Sarah is now taking some breaths on her own, although she continues to breathe mostly with the help of a ventilator.

Sarah is now taking some breaths on her own, although she continues to breathe mostly with the help of a ventilator.

Highlights

By Catholic Online (NEWS CONSORTIUM)

Catholic Online (www.catholic.org)

7/2/2013 (2 years ago)

Published in Health

Keywords: Sarah Murnaghan, lung transplant, ethics


LOS ANGELES, CA (Catholic Online) - The second lung transplant given to the Pennsylvania girl raises new questions about how to make the best use of a precious resource, ethicists say.

Sarah's case is controversial as her parents sued to get her onto the transplant list for an adult set of lungs. Typically, children are considered only for child-size lungs.

"Sadly, she faces very long odds of surviving. Even with good donor lungs, survival rates are only 50 percent at six years," Arthur Caplan, a physician and head of the division of bioethics at NYU Langone Medical Center in New York City says.

"She apparently got low quality organs to try and keep her alive to 'bridge' her to another transplant," Caplan says.

"Did it make sense to give her a second set of lungs in a pretty close-to-experimental procedure? She surely needed them, but given her medical situation, should she have been on the adult list in the first place?"
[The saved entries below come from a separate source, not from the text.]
/-- **The AOW refuter is polynomial time on codes**: `refuteP k`, from `(1ⁿ, code φ)` to one bit, is
computed by a polynomial-time string function. [Allen–O'Donnell–Witmer 2015, Thm. 2.3 ("There is
an efficient algorithm")] [cite: arXiv150504383, Thm. 2.3] -/
theorem refutePFP (k : ℕ) : CodeFP (pairE unE cnfE) bitE (refuteP k) := by
  have hcs : CodeFP (pairE unE cnfE) (rawE clauseE) (fun p => parseL k p.1 p.2) :=
    ((parseLFP k).comp ((natOfUn.comp (fst _ _)).pair ((rawOfList clauseE).comp (snd _ _)))).congr fun _ => rfl
  have hq : CodeFP (pairE unE cnfE) unE (fun p => 2 ^ aowTraceExp k p.1) := (qUFP k).comp (fst _ _)
  exact ((acceptsFP k).comp (((fst _ _).pair hcs).pair hq)).congr fun _ => rfl

/-- **The refuter between the tree's encodings**: some `F ∈ FP` maps
`boolPair (unaryEncodeNat n) (encodingCNF.encode φ)` to `[aowRefute k n φ]`. [cite: arXiv150504383, Thm. 2.3] -/
theorem exists_fp_aowRefute (k : ℕ) : ∃ F ∈ FP, ∀ (n : ℕ) (φ : CNF ℕ),
    F (boolPair (unaryEncodeNat n) (encodingCNF.encode φ)) = [aowRefute k n φ] := by
  obtain ⟨F, hF, hFr⟩ := refutePFP k
  refine ⟨F, hF, fun n φ => ?_⟩
  have := hFr (n, φ)
  rw [pairE_apply, refuteP_eq_aowRefute] at this
  rw [cnfE_eq]
  exact this

end AOWProg

end Literature.Computability.Complexity
import Mathlib
import Summits.PneNP.PneNP.Theorems.ClusUniversalCertificateCoordZeroFree

/-!
# Route ClusUniversalCertificate, crux `UniversalCertAll` (stmt-PneNP-19683) — the BOX LEMMA (tight case of the flat lemma)

Support file (`--supports stmt-PneNP-19683`); objects of record `…Theorems.ClusCoord`, block projection and FLAT LEMMA of
`ClusUniversalCertificateCoordZeroFree.lean` (`finrank_direction_add_card_le`: a flat avoiding the zero pattern of every block of `J` has
`dim + |J| ≤ M`).

**Box lemma (`mem_direction_of_tight`).**  If the flat lemma is TIGHT for `A` and `J` (`dim A + |J| = M`), then the direction of `A`
contains every vector supported in a block outside `J`: `A` is saturated in every block `k ∉ J` (it is the box `π_J(A) × Π_{k ∉ J} V_k`).
Proof: the functionals `f_j ∘ π_j` (`j ∈ J`, `exists_dual_blockProj`) give an onto map `Ψ : 𝔽₂^M → 𝔽₂^J` killing `A.direction`; tightness and
rank–nullity force `A.direction = ker Ψ`, and `ker Ψ` contains every vector vanishing on the blocks of `J`.
**Corollary (`sat_of_tight`).**  Under the same hypotheses with `A ⊆ Y`, every point `a ∈ A` is `k`-saturated in `Y` for every `k ∉ J`
(`a + w ∈ Y` for all `w` supported in block `k`).

USE (line `slicing`, stub `stub_core`; Hall level `|J| = 1` of the positive-part certificate `UC⁺`).  A point of certificate codimension
`n − 1` whose optimal flat is onto no block other than `j` has a flat avoiding (after a block-wise translation) the zero pattern of the
`n − 1` other blocks with `dim = M − (n − 1)`, hence is `j`-saturated; with the saturation bound (`ClusCoordSaturation.card_sat_le_zcount`,
`#{j-saturated} ≤ 2^{b_j} Z_j`) this settles the level-one Hall inequality.  HONEST FRAMING: a support lemma; the crux is OPEN; FRONTIER rung
F-N1 — nothing here bears on P vs NP.
-/

set_option linter.dupNamespace false -- `Summit.PneNP.PneNP.…`: summit = sub-problem name (D-0017 single-conjunct layout)

namespace Summit.PneNP.PneNP.Theorems.ClusCoordBox

open Finset
open Summit.PneNP.PneNP.Theorems.ClusCoord (bsize zcount)
open Summit.PneNP.PneNP.Theorems.ClusCoordZeroFree (blockProj blockProj_apply blockProj_eq_zero_iff blockProj_blockProj_self
  blockProj_blockProj_of_ne exists_dual_blockProj finrank_direction_add_card_le)

variable {M n : ℕ}

/-- **Box lemma.**  If a flat through `y` avoids the zero pattern of every block of `J` and the flat lemma is tight
(`dim + |J| = M`), then its direction contains every vector supported outside the blocks of `J`. -/
theorem mem_direction_of_tight (blk : Fin M → Fin n) (A : AffineSubspace (ZMod 2) (Fin M → ZMod 2))
    (y : Fin M → ZMod 2) (hy : y ∈ A) (J : Finset (Fin n))
    (hJ : ∀ j ∈ J, ∀ z ∈ A, ¬ (∀ i, blk i = j → z i = 0))
    (htight : M ≤ Module.finrank (ZMod 2) A.direction + J.card)
    (w : Fin M → ZMod 2) (hw : ∀ i, blk i ∈ J → w i = 0) : w ∈ A.direction := by
  have hf : ∀ j : J, ∃ f : Module.Dual (ZMod 2) (Fin M → ZMod 2),
      (∀ d ∈ A.direction, f (blockProj blk j d) = 0) ∧ f (blockProj blk j y) = 1 :=
    fun j => exists_dual_blockProj blk A y hy j (hJ j j.2)
  choose f hf0 hf1 using hf
  let Ψ : (Fin M → ZMod 2) →ₗ[ZMod 2] (J → ZMod 2) := LinearMap.pi fun j : J => (f j).comp (blockProj blk j)
  have hΨ : ∀ v : Fin M → ZMod 2, ∀ j : J, Ψ v j = f j (blockProj blk j v) := fun v j => rfl
  have hker : A.direction ≤ LinearMap.ker Ψ := by
    intro d hd
    rw [LinearMap.mem_ker]
    funext j
    rw [hΨ, hf0 j d hd]
    rfl
  have hsingle : ∀ j₀ : J, Ψ (blockProj blk j₀ y) = Pi.single j₀ 1 := by
    intro j₀
    funext j
    rw [hΨ]
    by_cases h : j = j₀
    · subst h
      rw [blockProj_blockProj_self, hf1, Pi.single_eq_same]
    · have hne : (j : Fin n) ≠ (j₀ : Fin n) := fun h' => h (Subtype.ext h')
      rw [blockProj_blockProj_of_ne blk hne, map_zero, Pi.single_eq_of_ne h]
  have hrange : LinearMap.range Ψ = ⊤ := by
    rw [eq_top_iff]
    intro u _
    rw [pi_eq_sum_univ u]
    refine Submodule.sum_mem _ fun j _ => Submodule.smul_mem _ _ ?_
    have : (fun j' : J => if j = j' then (1 : ZMod 2) else 0) = Pi.single j 1 := by
      funext j'
      by_cases h : j = j'
      · subst h; simp
      · rw [if_neg h, Pi.single_eq_of_ne (Ne.symm h)]
    rw [this, ← hsingle j]
    exact LinearMap.mem_range_self Ψ _
  have hrn := LinearMap.finrank_range_add_finrank_ker Ψ
  rw [hrange, finrank_top, Module.finrank_fintype_fun_eq_card, Module.finrank_fintype_fun_eq_card,
    Fintype.card_coe, Fintype.card_fin] at hrn
  -- tightness: `A.direction = ker Ψ`
  have heq : A.direction = LinearMap.ker Ψ := by
    apply Submodule.eq_of_le_of_finrank_le hker
    omega
  -- `w` vanishes on the blocks of `J`, so `Ψ w = 0`
  rw [heq, LinearMap.mem_ker]
  funext j
  rw [hΨ]
  have : blockProj blk j w = 0 := by
    rw [blockProj_eq_zero_iff]
    intro i hi
    exact hw i (hi ▸ j.2)
  rw [this, map_zero]
  rfl

/-- **Corollary.**  Under the hypotheses of the box lemma with `A ⊆ Y`, every point of `A` is saturated in `Y` in every block
outside `J`. -/
theorem sat_of_tight (blk : Fin M → Fin n) (Y : Finset (Fin M → ZMod 2)) (A : AffineSubspace (ZMod 2) (Fin M → ZMod 2))
    (hA : ∀ z ∈ A, z ∈ Y) (y : Fin M → ZMod 2) (hy : y ∈ A) (J : Finset (Fin n))
    (hJ : ∀ j ∈ J, ∀ z ∈ A, ¬ (∀ i, blk i = j → z i = 0))
    (htight : M ≤ Module.finrank (ZMod 2) A.direction + J.card)
    (a : Fin M → ZMod 2) (ha : a ∈ A) (k : Fin n) (hk : k ∉ J)
    (w : Fin M → ZMod 2) (hw : ∀ i, blk i ≠ k → w i = 0) : a + w ∈ Y := by
  have hwd : w ∈ A.direction :=
    mem_direction_of_tight blk A y hy J hJ htight w (fun i hi => hw i (fun h => hk (h ▸ hi)))
  have := AffineSubspace.vadd_mem_of_mem_direction hwd ha
  rw [vadd_eq_add, add_comm] at this
  exact hA _ this

/-- The flat lemma is an equality under the hypotheses of the box lemma. -/
theorem finrank_direction_add_card_eq (blk : Fin M → Fin n) (A : AffineSubspace (ZMod 2) (Fin M → ZMod 2))
    (y : Fin M → ZMod 2) (hy : y ∈ A) (J : Finset (Fin n))
    (hJ : ∀ j ∈ J, ∀ z ∈ A, ¬ (∀ i, blk i = j → z i = 0))
    (htight : M ≤ Module.finrank (ZMod 2) A.direction + J.card) :
    Module.finrank (ZMod 2) A.direction + J.card = M :=
  le_antisymm (finrank_direction_add_card_le blk A y hy J hJ) htight

/-! ## Appendix (same session): the kernel of the block functionals and the SKEW LEMMA

For a flat `A` zero-avoiding on the blocks of `J`, the functionals `f_j ∘ π_j` (`j ∈ J`) define `Ψ : 𝔽₂^M → 𝔽₂^J`, onto, with
`A.direction ≤ ker Ψ`, `dim ker Ψ + |J| = M`, and `ker Ψ ⊇ V_k := range π_k` for every block `k ∉ J` (`exists_kernel`).  Writing
`skew := (M − dim A) − |J| ≥ 0` (the flat lemma's slack), the modular law gives the **skew lemma** (`bsize_add_le_finrank_inf`):
`dim (A.direction ⊓ V_k) ≥ b_k − skew` for every `k ∉ J` — a flat of skew `s` is `2^{−s}`-SATURATED in every block off `J` (skew `0` is the box lemma).
This is the structural input for the multi-block levels of the skew form `Σ_j excess_j ≤ Σ_y skew(y)` of the certificate (folder census 2026-08-31:
single-block level proved in `…CoordHallOne.lean`; skew-1 points onto `j, k` are half-saturated in the `jk`-cell).
-/

/-- The unit vectors of block `k` lie in the range of the block-`k` projection, so `b_k ≤ dim (range π_k)`. -/
theorem bsize_le_finrank_range_blockProj (blk : Fin M → Fin n) (k : Fin n) :
    bsize blk k ≤ Module.finrank (ZMod 2) (LinearMap.range (blockProj blk k)) := by
  classical
  let v : {i : Fin M // blk i = k} → (Fin M → ZMod 2) := fun i => Pi.basisFun (ZMod 2) (Fin M) (i : Fin M)
  have hv : LinearIndependent (ZMod 2) v :=
    (Pi.basisFun (ZMod 2) (Fin M)).linearIndependent.comp (fun i : {i : Fin M // blk i = k} => (i : Fin M))
      Subtype.val_injective
  have hle : Submodule.span (ZMod 2) (Set.range v) ≤ LinearMap.range (blockProj blk k) := by
    rw [Submodule.span_le]
    rintro _ ⟨i, rfl⟩
    refine ⟨Pi.single (i : Fin M) 1, ?_⟩
    show blockProj blk k (Pi.single (i : Fin M) 1) = Pi.basisFun (ZMod 2) (Fin M) (i : Fin M)
    rw [Pi.basisFun_apply]
    funext i'
    rw [blockProj_apply]
    by_cases h : blk i' = k
    · rw [if_pos h]
    · rw [if_neg h]
      have : (i : Fin M) ≠ i' := fun h' => h (h' ▸ i.2)
      rw [Pi.single_eq_of_ne (Ne.symm this)]
  calc bsize blk k = Fintype.card {i : Fin M // blk i = k} := by rw [Fintype.card_subtype]; rfl
    _ = Module.finrank (ZMod 2) (Submodule.span (ZMod 2) (Set.range v)) := (finrank_span_eq_card hv).symm
    _ ≤ _ := Submodule.finrank_mono hle

/-- **Kernel of the block functionals.**  For a flat through `y` zero-avoiding on the blocks of `J` there is a subspace `K` (the kernel of
`Ψ = (f_j ∘ π_j)_{j∈J}`) with `A.direction ≤ K`, `dim K + |J| = M`, containing the range of every block projection off `J`. -/
theorem exists_kernel (blk : Fin M → Fin n) (A : AffineSubspace (ZMod 2) (Fin M → ZMod 2))
    (y : Fin M → ZMod 2) (hy : y ∈ A) (J : Finset (Fin n))
    (hJ : ∀ j ∈ J, ∀ z ∈ A, ¬ (∀ i, blk i = j → z i = 0)) :
    ∃ K : Submodule (ZMod 2) (Fin M → ZMod 2), A.direction ≤ K ∧ Module.finrank (ZMod 2) K + J.card = M ∧
      ∀ k : Fin n, k ∉ J → LinearMap.range (blockProj blk k) ≤ K := by
  have hf : ∀ j : J, ∃ f : Module.Dual (ZMod 2) (Fin M → ZMod 2),
      (∀ d ∈ A.direction, f (blockProj blk j d) = 0) ∧ f (blockProj blk j y) = 1 :=
    fun j => exists_dual_blockProj blk A y hy j (hJ j j.2)
  choose f hf0 hf1 using hf
  let Ψ : (Fin M → ZMod 2) →ₗ[ZMod 2] (J → ZMod 2) := LinearMap.pi fun j : J => (f j).comp (blockProj blk j)
  have hΨ : ∀ v : Fin M → ZMod 2, ∀ j : J, Ψ v j = f j (blockProj blk j v) := fun v j => rfl
  have hker : A.direction ≤ LinearMap.ker Ψ := by
    intro d hd
    rw [LinearMap.mem_ker]
    funext j
    rw [hΨ, hf0 j d hd]
    rfl
  have hsingle : ∀ j₀ : J, Ψ (blockProj blk j₀ y) = Pi.single j₀ 1 := by
    intro j₀
    funext j
    rw [hΨ]
    by_cases h : j = j₀
    · subst h
      rw [blockProj_blockProj_self, hf1, Pi.single_eq_same]
    · have hne : (j : Fin n) ≠ (j₀ : Fin n) := fun h' => h (Subtype.ext h')
      rw [blockProj_blockProj_of_ne blk hne, map_zero, Pi.single_eq_of_ne h]
  have hrange : LinearMap.range Ψ = ⊤ := by
    rw [eq_top_iff]
    intro u _
    rw [pi_eq_sum_univ u]
    refine Submodule.sum_mem _ fun j _ => Submodule.smul_mem _ _ ?_
    have : (fun j' : J => if j = j' then (1 : ZMod 2) else 0) = Pi.single j 1 := by
      funext j'
      by_cases h : j = j'
      · subst h; simp
      · rw [if_neg h, Pi.single_eq_of_ne (Ne.symm h)]
    rw [this, ← hsingle j]
    exact LinearMap.mem_range_self Ψ _
  have hrn := LinearMap.finrank_range_add_finrank_ker Ψ
  rw [hrange, finrank_top, Module.finrank_fintype_fun_eq_card, Module.finrank_fintype_fun_eq_card,
    Fintype.card_coe, Fintype.card_fin] at hrn
  refine ⟨LinearMap.ker Ψ, hker, by omega, fun k hk => ?_⟩
  rintro _ ⟨w, rfl⟩
  rw [LinearMap.mem_ker]
  funext j
  rw [hΨ]
  have hne : (j : Fin n) ≠ k := fun h => hk (h ▸ j.2)
  rw [blockProj_blockProj_of_ne blk hne, map_zero]
  rfl

/-- **Skew lemma.**  A flat through `y` zero-avoiding on the blocks of `J` with flat-lemma slack `skew = (M − dim A) − |J|` meets the direction
space of every block `k ∉ J` in dimension at least `b_k − skew`:  `b_k + dim A + |J| ≤ dim (A.direction ⊓ range π_k) + M`. -/
theorem bsize_add_le_finrank_inf (blk : Fin M → Fin n) (A : AffineSubspace (ZMod 2) (Fin M → ZMod 2))
    (y : Fin M → ZMod 2) (hy : y ∈ A) (J : Finset (Fin n))
    (hJ : ∀ j ∈ J, ∀ z ∈ A, ¬ (∀ i, blk i = j → z i = 0)) (k : Fin n) (hk : k ∉ J) :
    bsize blk k + Module.finrank (ZMod 2) A.direction + J.card ≤
      Module.finrank (ZMod 2) (A.direction ⊓ LinearMap.range (blockProj blk k) : Submodule (ZMod 2) (Fin M → ZMod 2)) + M := by
  obtain ⟨K, hDK, hK, hVK⟩ := exists_kernel blk A y hy J hJ
  have hmod := Submodule.finrank_sup_add_finrank_inf_eq A.direction (LinearMap.range (blockProj blk k))
  have hsup : Module.finrank (ZMod 2) (A.direction ⊔ LinearMap.range (blockProj blk k) : Submodule (ZMod 2) (Fin M → ZMod 2)) ≤
      Module.finrank (ZMod 2) K :=
    Submodule.finrank_mono (sup_le hDK (hVK k hk))
  have hb := bsize_le_finrank_range_blockProj blk k
  omega

end Summit.PneNP.PneNP.Theorems.ClusCoordBox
A second organ transplant is inherently controversial. "If the goal is to save lives with scarce lungs, should re-transplants ever be done following an initial acute failure of a first set?" Caplan asks. "I would say no, if others could have used organs who had not had a first shot. That is a tough position, but lung transplants are rare, and not yet on a par with kidney or liver transplants."

Sarah is now taking some breaths on her own, although she continues to breathe mostly with the help of a ventilator. Murnaghan posted pictures on Facebook of her daughter smiling wanly. She's due for additional surgery to repair her diaphragm, which was damaged during the operation, her mother says.

"Sarah is doing well, alert, improving inch by inch," Murnaghan posted on her Facebook page this weekend. Sarah's "surgery will bring us closer to successful extubation," in which doctors remove her breathing tube.

A previous attempt to remove Sarah from her breathing tube was unsuccessful. "Ever since the unsuccessful extubation she has struggled with fears that she will suffocate and stop breathing."

It's always difficult to decide how to allocate organs, because it means denying someone a chance at life, Pediatrician G. Kevin Donovan, director of the Edmund D. Pellegrino Center for Clinical Bioethics says.

The best way to make those decisions "is probably not to involve the courts," Donovan says. "The courts will have the same sympathy that we all would, but not the same medical information" as doctors at the bedside.

"It really is a very difficult case," he says. "And difficult cases make good publicity, but bad precedents."